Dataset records
════════════════

import Summits.BirchSwinnertonDyer.Rank1Residual.X12.CMRamifiedRecordSchema
import HarnessLib

/-!
# Leaf `CornerF ∧ p ramified in K` (K12r): certificate-record schema, PART B — the `p`-LEVEL records
# of the slice `p ≥ 5` and the print-family META records of the slice `p = 3` (cell `bsd-print-cfram`,
# typer seat `ty3`; addendum to `X12/CMRamifiedRecordSchema.lean`)

HONEST FRAMING (cell `bsd-print-cfram`, run/shared/lean/pub/bsd-print-cfram/, verbatim in every file
of the cell): PARTITION currency only — the leaf counts when its class theorem is in the kernel BY
NAME, flag-free; Literature named facts are statement-only with cite tags, never sorried theorems;
every imported theorem carries its printed hypotheses verbatim; numbers, not adjectives. THIS FILE IS
DATA INFRASTRUCTURE (computable records, a decidable recheck); nothing about any elliptic curve is
asserted, no named fact is introduced, nothing is booked, no mark moves (the leaf K12r stays OPEN).

## §1 `LevelRow` — the `p`-levels `n`, `n'` of a cell of the slice `p ≥ 5` (what (★_an) reads)

The O11 residual at `p = |d_K| ≥ 5` is the value law (R-EU) / (★_an)
`ord_π 𝔠 = ν + ord_p #Ш_an(E) + ord_p #Ш_an(E')`, `ν = n + n'`
(`X12/O11/RamifiedStrictDescent.lean`, module docstring; `E' = E^{(d_K)}` the `p`-isogenous twist), where
`n` (resp. `n'`) is the `p`-DIVISIBILITY LEVEL of a generator of `E(ℚ)` (resp. `E'(ℚ)`) in `E(ℚ_p)`:
with `m = 2·p·#E(ℚ)_tors` (type `III`/`III*`: `c_p = 2`, `E₀/E₁ ≅ 𝔽_p⁺`, so `[m]G ∈ E₁(ℚ_p)`, the formal
group) and `log_ω` the formal logarithm of the minimal model, `n := v_p(log_ω([m]G)/m)` — the
convention of bsd-cm-ram's `c7_levels.gp` (kit j236953). Since `p ≥ 5` the logarithm is an isometry on
`E₁(ℚ_p)`, so `n + 1 = v_p(t([m]G)) = −v_p(x([m]G))/2` (`t = −x/y`); the record stores the two
engines' valuations and the kernel checks this relation. A record holds, per cell: `E` (curve 1) with
its generator `(gX/gd², gY/gd³)` and `#tors`, the twin `E'` (class member `twinNum`, the quadratic twist
by `−p`: `c₄(E')·w₁⁴ = p²·c₄(E)·w₂⁴`, `c₆(E')·w₁⁶ = −p³·c₆(E)·w₂⁶`) with its generator and `#tors`, the
multipliers `m, m'`, the levels `n, n'`, ENGINE A's `v_p(x([m]G))`, ENGINE B's `v_p(t([m]G))` (same for
`E'`), the two `#Ш_an` (from the PART-A rows, two engines there) and `pred = n + n' + ord_p(#Ш_an·#Ш'_an)`
= the right-hand side of (★_an). ENGINES: A = PARI/GP `ellpadiclog(E, p, 30, [m]G)/m` on the exact
multiple (kit job named in the display file); B = an independent implementation (python, exact rational
group law, formal-group parameter `t`, formal logarithm series from `a₁…a₆` by the `w(t)` recursion of
*AEC* IV.1, evaluated `p`-adically; kit job named in the display file). `LevelRow.consistent` rechecks:
generators ON their curves (exact), the twist identities, `m = 2p·#tors`, `m' = 2p·#tors'`,
`vxA = −2(n+1)`, `vtB = n+1` (and primed), `pred = n + n' + v_p(#Ш_an) + v_p(#Ш'_an)`, engine count `2`.
NOT rechecked: the multiples `[m]G` and the logarithms themselves (engines' work).

## §2 `ThreeMetaRow` — print-family META of a cell of the slice `p = 3` (planner PLAN.md §2 «ty3»)

For a K12r@3 class (CM by `ℚ(√−3)`; every `j = 0` member is `≅ y² = x³ + k`, `k` sixth-power-free —
PART A's `twistD`), the record lists the `j = 0` members with `(k, u₁, u₂, Manin c)` (`c₄ = 0`,
`c₆·u₁⁶ = −864·k·u₂⁶`; `c` = Cremona's `opt_man` Manin constant of that member) and decides, on these
integers, membership in the two PRINTED rank-one `BSD(E,3)` families of the tree:
* Kriz–Li 2019 Thm. 1.23 (= Thm. 10.10; tree consumer `X12.SexticTwistFamily.bsdp_three_sexticTwist_family`,
  hypotheses as typed there): a member `≅ E_d : y² = x³ − 432·d` (`k·a⁶ = −432·d·b⁶`, fields
  `sexticNum/sexticD/sexticA/sexticB`) with (1) `d` a FUNDAMENTAL discriminant (`h1`, on the recorded
  factorisation of `|d|`), (2) `d mod 9 ∈ {2,3,5,8}` (`h9`; field `dMod9`) together with the RANK-ONE sign
  `(d < 0 ∧ d ≡ 2) ∨ (d > 0 ∧ d ≡ 3,5,8 (mod 9))` (Cor. 10.7 (2); field `klSign`), (3a) `3 ∤ h(ℚ(√−3d))`
  (`d > 0`) resp. `3 ∤ h(ℚ(√d))` (`d < 0`) (`h3a`; fields `klField` = that field's discriminant, recomputed
  from the factorisation, `klClassNo` with `classNoEngines` = PARI `qfbclassno`/`quadclassunit` ‖ a
  reduced-forms count, `kl3a`), (4) `3 ∤ c` for that member (`h4`; field `kl4`);
* the cube-sum families (Hu–Shu–Yin 2019 Thm. 1.4 `C_p`, Kezuka–Li 2020 Cor. 1.2 `C_{2p}, C_{2p²}`,
  Shu–Yin 2022 Thm. 1.2 `C_{3p}, C_{3p²}`; tree consumers in `X12/CubeSumFamilies.lean`): a member
  `≅ C_n : x³ + y³ = n`, i.e. `≅ y² = x³ − 432·n²` (`k·a⁶ = −432·n²·b⁶`, `n` cube-free; fields
  `cubeNum/cubeN/cubeA/cubeB/cubeNfactors`) — the family's own congruence conditions on `n` are NOT
  re-decided here (they are hypotheses of the booking theorem, decided there);
and carries the BOOKING STATUS of the class in the tree: `status = 1` with `bookedBy` = the fully
qualified tree theorem that books the class BY NAME from a printed family (13 window classes: sextic
`225a, 1323m, 1728a, 3888t, 7803b, 11907s, 15129a`; cube-sum `441b, 4563b, 16641a` (HSY), `2700h,
13068c` (KL20), `6075bc` (SY22)), `status = 0` otherwise (per-pair lane certificates only — never a
leaf closure, REFEREE R0.5). `ThreeMetaRow.consistent` rechecks every identity above, the fundamental /
cube-free tests on recorded factorisations, `dMod9`, `klSign`, `klField`, `kl3a`, `kl4`, and
`status = 1 → (sextic member with (1) ∧ (2)+sign ∧ (3a) ∧ (4)) ∨ cube-sum member` (`bookedBy` itself is a
display string).

References: `X12/CMRamifiedRecordSchema.lean` (PART A; helpers reused from the X10b records);
`X12/O11/RamifiedStrictDescent.lean` ((★_an), `ν = n + n'`); bsd-cm-ram `c7_levels.gp` (kit j236953);
[KrizLi2019] Thm. 1.23 / Cor. 10.7; [HuShuYin2019] Thm. 1.4; [KezukaLi2020] Cor. 1.2; [ShuYin2022]
Thm. 1.2; [SilvermanAEC2009] IV.1 (formal group), VII.2.2 (filtration); [Cremona1997] `ecdata opt_man`.
-/

set_option autoImplicit false

namespace Summit.BirchSwinnertonDyer.Rank1Residual.X12.CMRamifiedRecords

open Summit.BirchSwinnertonDyer.BirchSwinnertonDyer.Rank1Residual.HeegnerIndexRecords
open Summit.BirchSwinnertonDyer.Rank1Residual.X10.JetchevTamagawaRecords (c6)

/-! ### §1 Levels (slice `p ≥ 5`) -/

/-- One `p`-LEVEL record of a census cell `(class, p)`, `p ≥ 5` (module docstring §1): curve 1 `E`
with generator and `#tors`, the `p`-isogenous twin `E' = E^{(−p)}` (member `twinNum`) with generator
and `#tors`, the twist scalings `w1/w2`, multipliers `m, m'`, levels `n, n'`, ENGINE A's
`v_p(x([m]G))`, ENGINE B's `v_p(t([m]G))` (primed for `E'`), the two `#Ш_an`, and
`pred = n + n' + ord_p(#Ш_an·#Ш'_an)`. [folklore] -/
structure LevelRow where
  label : String
  p : ℕ
  ainvs : List ℤ
  tors : ℕ
  gX : ℤ
  gY : ℤ
  gd : ℕ
  m : ℕ
  n : ℕ
  vxA : ℤ
  vtB : ℕ
  twinNum : ℕ
  twinAinvs : List ℤ
  w1 : ℕ
  w2 : ℕ
  twinTors : ℕ
  tgX : ℤ
  tgY : ℤ
  tgd : ℕ
  m' : ℕ
  n' : ℕ
  vxA' : ℤ
  vtB' : ℕ
  shaAn : ℕ
  twinShaAn : ℕ
  pred : ℕ
  levelEngines : ℕ
  engines : String

/-- The in-kernel recheck of a `LevelRow` (module docstring §1). [folklore] -/
def LevelRow.consistent (r : LevelRow) : Bool :=
  (r.ainvs.length == 5) && (r.twinAinvs.length == 5) && decide (5 ≤ r.p) &&
  -- generators on their curves, exactly
  decide (1 ≤ r.gd) && (weierstrassEvalZ r.ainvs r.gX r.gY r.gd == 0) &&
  decide (1 ≤ r.tgd) && (weierstrassEvalZ r.twinAinvs r.tgX r.tgY r.tgd == 0) &&
  -- `E'` is the quadratic twist of `E` by `−p`
  decide (1 ≤ r.w1) && decide (1 ≤ r.w2) &&
  (c4 r.twinAinvs * (r.w1 : ℤ) ^ 4 == (r.p : ℤ) ^ 2 * c4 r.ainvs * (r.w2 : ℤ) ^ 4) &&
  (c6 r.twinAinvs * (r.w1 : ℤ) ^ 6 == -((r.p : ℤ) ^ 3) * c6 r.ainvs * (r.w2 : ℤ) ^ 6) &&
  -- multipliers and the level/valuation relations of both engines
  decide (1 ≤ r.tors) && decide (1 ≤ r.twinTors) &&
  (r.m == 2 * r.p * r.tors) && (r.m' == 2 * r.p * r.twinTors) &&
  (r.vxA == -(2 * ((r.n : ℤ) + 1))) && (r.vtB == r.n + 1) &&
  (r.vxA' == -(2 * ((r.n' : ℤ) + 1))) && (r.vtB' == r.n' + 1) &&
  -- the right-hand side of (★_an)
  decide (1 ≤ r.shaAn) && decide (1 ≤ r.twinShaAn) &&
  (r.pred == r.n + r.n' + vp r.p r.shaAn + vp r.p r.twinShaAn) && decide (2 ≤ r.levelEngines)

/-- A consistent level record reads `pred = n + n' + ord_p #Ш_an + ord_p #Ш'_an`. [folklore] -/
theorem LevelRow.pred_eq_of_consistent {r : LevelRow} (h : r.consistent = true) :
    r.pred = r.n + r.n' + vp r.p r.shaAn + vp r.p r.twinShaAn := by
  simp only [LevelRow.consistent, Bool.and_eq_true, beq_iff_eq, decide_eq_true_eq] at h
  obtain ⟨⟨-, hp⟩, -⟩ := h
  exact hp

/-- Unpacking a display theorem `rs.all LevelRow.consistent = true` per member. [folklore] -/
theorem LevelRow.consistent_of_all {rs : List LevelRow} (h : rs.all LevelRow.consistent = true)
    {r : LevelRow} (hr : r ∈ rs) : r.consistent = true :=
  List.all_eq_true.1 h r hr

/-! ### §2 Print-family meta (slice `p = 3`) -/

/-- A `j = 0` member of a K12r@3 class: Cremona number, minimal a-invariants, the sixth-power-free `k`
with `E ≅ y² = x³ + k` (`c₄ = 0`, `c₆·u₁⁶ = −864·k·u₂⁶`), and Cremona's Manin constant. [folklore] -/
structure J0Member where
  num : ℕ
  ainvs : List ℤ
  k : ℤ
  u1 : ℕ
  u2 : ℕ
  manin : ℕ

/-- The `k`-identity of a `J0Member`. [folklore] -/
def J0Member.ok (m : J0Member) : Bool :=
  (m.ainvs.length == 5) && (c4 m.ainvs == 0) && decide (1 ≤ m.u1) && decide (1 ≤ m.u2) && (m.k != 0) &&
    (c6 m.ainvs * (m.u1 : ℤ) ^ 6 == -864 * m.k * (m.u2 : ℤ) ^ 6) && decide (1 ≤ m.manin)

/-- `d` is a fundamental discriminant, decided on a recorded prime factorisation `fs` of `|d|` — the
shape of hypothesis `h1` of `X12.SexticTwistFamily.bsdp_three_sexticTwist_family`:
`(d ≡ 1 (mod 4) ∧ d square-free ∧ d ≠ 1) ∨ (4 ∣ d ∧ d/4 ≡ 2, 3 (mod 4) ∧ d/4 square-free)`. [folklore] -/
def isFundamentalByFactors (d : ℤ) (fs : List (ℕ × ℕ)) : Bool :=
  (d != 0) && (d != 1) && factorsOK d.natAbs fs &&
  ((d % 4 == 1 && fs.all (fun qe => qe.2 == 1)) ||
   (d % 4 == 0 && (d / 4 % 4 == 2 || d / 4 % 4 == 3) &&
     fs.all (fun qe => (qe.1 == 2 && (qe.2 == 2 || qe.2 == 3)) || (qe.1 != 2 && qe.2 == 1))))

/-- The discriminant of the quadratic field `ℚ(√D)` for `D = s · ∏ q^e` given by a sign and a
factorisation: square-free kernel `m = s · ∏ q^{e mod 2}`, then `m` if `m ≡ 1 (mod 4)` else `4m`. [folklore] -/
def fieldDiscOfFactors (negative : Bool) (fs : List (ℕ × ℕ)) : ℤ :=
  let m : ℤ := (if negative then -1 else 1) *
    fs.foldl (fun (acc : ℤ) qe => if qe.2 % 2 == 1 then acc * (qe.1 : ℤ) else acc) 1
  if m % 4 == 1 then m else 4 * m

/-- Merge the prime `3` into a factorisation (exponent `+1`), for the field `ℚ(√−3d)`. [folklore] -/
def mulThreeFactors (fs : List (ℕ × ℕ)) : List (ℕ × ℕ) :=
  if fs.any (fun qe => qe.1 == 3) then fs.map (fun qe => if qe.1 == 3 then (3, qe.2 + 1) else qe)
  else (3, 1) :: fs

/-- `n ≠ 0` is cube-free, on a recorded factorisation of `|n|`. [folklore] -/
def cubeFreeByFactors (n : ℕ) (fs : List (ℕ × ℕ)) : Bool :=
  decide (1 ≤ n) && factorsOK n fs && fs.all (fun qe => decide (qe.2 ≤ 2))

/-- **Print-family META record of a K12r@3 class** (module docstring §2). `sexticNum = 0` / `cubeNum = 0`
mean "no member of that shape"; `status`: `1` = booked BY NAME by the tree theorem `bookedBy` (a printed
family), `0` = no class-level print record. [folklore] -/
structure ThreeMetaRow where
  label : String
  cls : String
  j0 : List J0Member
  sexticNum : ℕ
  sexticD : ℤ
  sexticA : ℕ
  sexticB : ℕ
  sexticDfactors : List (ℕ × ℕ)
  dMod9 : ℕ
  klSign : Bool
  klField : ℤ
  klClassNo : ℕ
  classNoEngines : ℕ
  kl3a : Bool
  kl4 : Bool
  cubeNum : ℕ
  cubeN : ℕ
  cubeA : ℕ
  cubeB : ℕ
  cubeNfactors : List (ℕ × ℕ)
  bookedBy : String
  status : ℕ
  engines : String

namespace ThreeMetaRow

/-- The member numbered `i` among the `j = 0` members (junk: the empty member). [folklore] -/
def memberK (r : ThreeMetaRow) (i : ℕ) : ℤ :=
  match r.j0.find? (fun m => m.num == i) with
  | some m => m.k
  | none => 0

/-- The Manin constant of the member numbered `i` (junk `0`). [folklore] -/
def memberManin (r : ThreeMetaRow) (i : ℕ) : ℕ :=
  match r.j0.find? (fun m => m.num == i) with
  | some m => m.manin
  | none => 0

/-- The Kriz–Li block: either no sextic member (`sexticNum = 0`, all KL flags `false`, `sexticD = 0`),
or member `sexticNum ≅ E_d` (`k·a⁶ = −432·d·b⁶`) with `d` fundamental, and the flags RECOMPUTED:
`dMod9 = d mod 9`, `klSign ↔ (d<0 ∧ d≡2) ∨ (d>0 ∧ d≡3,5,8 (mod 9))`, `klField` = disc of `ℚ(√−3d)`
(`d > 0`) / `ℚ(√d)` (`d < 0`), `kl3a ↔ 3 ∤ klClassNo`, `kl4 ↔ 3 ∤ c(member)`. [folklore] -/
def sexticOK (r : ThreeMetaRow) : Bool :=
  (r.sexticNum == 0 && r.sexticD == 0 && !r.klSign && !r.kl3a && !r.kl4) ||
  ((r.j0.any fun m => m.num == r.sexticNum) && decide (1 ≤ r.sexticA) && decide (1 ≤ r.sexticB) &&
    (r.memberK r.sexticNum * (r.sexticA : ℤ) ^ 6 == -432 * r.sexticD * (r.sexticB : ℤ) ^ 6) &&
    isFundamentalByFactors r.sexticD r.sexticDfactors &&
    ((r.dMod9 : ℤ) == r.sexticD % 9) &&
    (r.klSign == ((decide (r.sexticD < 0) && r.dMod9 == 2) ||
      (decide (0 < r.sexticD) && (r.dMod9 == 3 || r.dMod9 == 5 || r.dMod9 == 8)))) &&
    (r.klField == (if decide (0 < r.sexticD) then fieldDiscOfFactors true (mulThreeFactors r.sexticDfactors)
                   else fieldDiscOfFactors true r.sexticDfactors)) &&
    decide (1 ≤ r.klClassNo) && decide (2 ≤ r.classNoEngines) &&
    (r.kl3a == (r.klClassNo % 3 != 0)) && (r.kl4 == (r.memberManin r.sexticNum % 3 != 0)))

/-- The cube-sum block: no cube-sum member, or member `cubeNum ≅ C_n` (`k·a⁶ = −432·n²·b⁶`, `n`
cube-free). [folklore] -/
def cubeOK (r : ThreeMetaRow) : Bool :=
  (r.cubeNum == 0 && r.cubeN == 0) ||
  ((r.j0.any fun m => m.num == r.cubeNum) && decide (1 ≤ r.cubeA) && decide (1 ≤ r.cubeB) &&
    (r.memberK r.cubeNum * (r.cubeA : ℤ) ^ 6 == -432 * (r.cubeN : ℤ) ^ 2 * (r.cubeB : ℤ) ^ 6) &&
    cubeFreeByFactors r.cubeN r.cubeNfactors)

/-- The booking-status block: `status ∈ {0, 1}`, and a booked class (`status = 1`) has a sextic member
passing (1), (2)+sign, (3a), (4) or a cube-sum member. (`bookedBy` is a display string — the FQN of the
booking theorem —, not compared in the kernel; the display generator enforces `status = 1 ↔ bookedBy ≠ ""`.)
[folklore] -/
def statusOK (r : ThreeMetaRow) : Bool :=
  (r.status == 0) ||
  (r.status == 1 && ((r.sexticNum != 0 && r.klSign && r.kl3a && r.kl4) || r.cubeNum != 0))

/-- **The in-kernel recheck of a `ThreeMetaRow`**: members' `k`-identities, the Kriz–Li block, the
cube-sum block, the status block. [folklore] -/
def consistent (r : ThreeMetaRow) : Bool :=
  decide (1 ≤ r.j0.length) && r.j0.all J0Member.ok && r.sexticOK && r.cubeOK && r.statusOK

/-- `consistent` unpacked. [folklore] -/
theorem consistent_iff (r : ThreeMetaRow) :
    r.consistent = true ↔ 1 ≤ r.j0.length ∧ r.j0.all J0Member.ok = true ∧ r.sexticOK = true ∧
      r.cubeOK = true ∧ r.statusOK = true := by
  simp only [consistent, Bool.and_eq_true, decide_eq_true_eq]
  tauto

/-- Unpacking a display theorem `rs.all ThreeMetaRow.consistent = true` per member. [folklore] -/
theorem consistent_of_all {rs : List ThreeMetaRow} (h : rs.all ThreeMetaRow.consistent = true)
    {r : ThreeMetaRow} (hr : r ∈ rs) : r.consistent = true :=
  List.all_eq_true.1 h r hr

end ThreeMetaRow

end Summit.BirchSwinnertonDyer.Rank1Residual.X12.CMRamifiedRecords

════════════════

» **WHAT THE TASK REQUIRES**
Lines holding "formal" in the data above: copy each of them.

» **EXPECTED ANSWER**
with `m = 2·p·#E(ℚ)_tors` (type `III`/`III*`: `c_p = 2`, `E₀/E₁ ≅ 𝔽_p⁺`, so `[m]G ∈ E₁(ℚ_p)`, the formal
group) and `log_ω` the formal logarithm of the minimal model, `n := v_p(log_ω([m]G)/m)` — the
group law, formal-group parameter `t`, formal logarithm series from `a₁…a₆` by the `w(t)` recursion of
Thm. 1.2; [SilvermanAEC2009] IV.1 (formal group), VII.2.2 (filtration); [Cremona1997] `ecdata opt_man`.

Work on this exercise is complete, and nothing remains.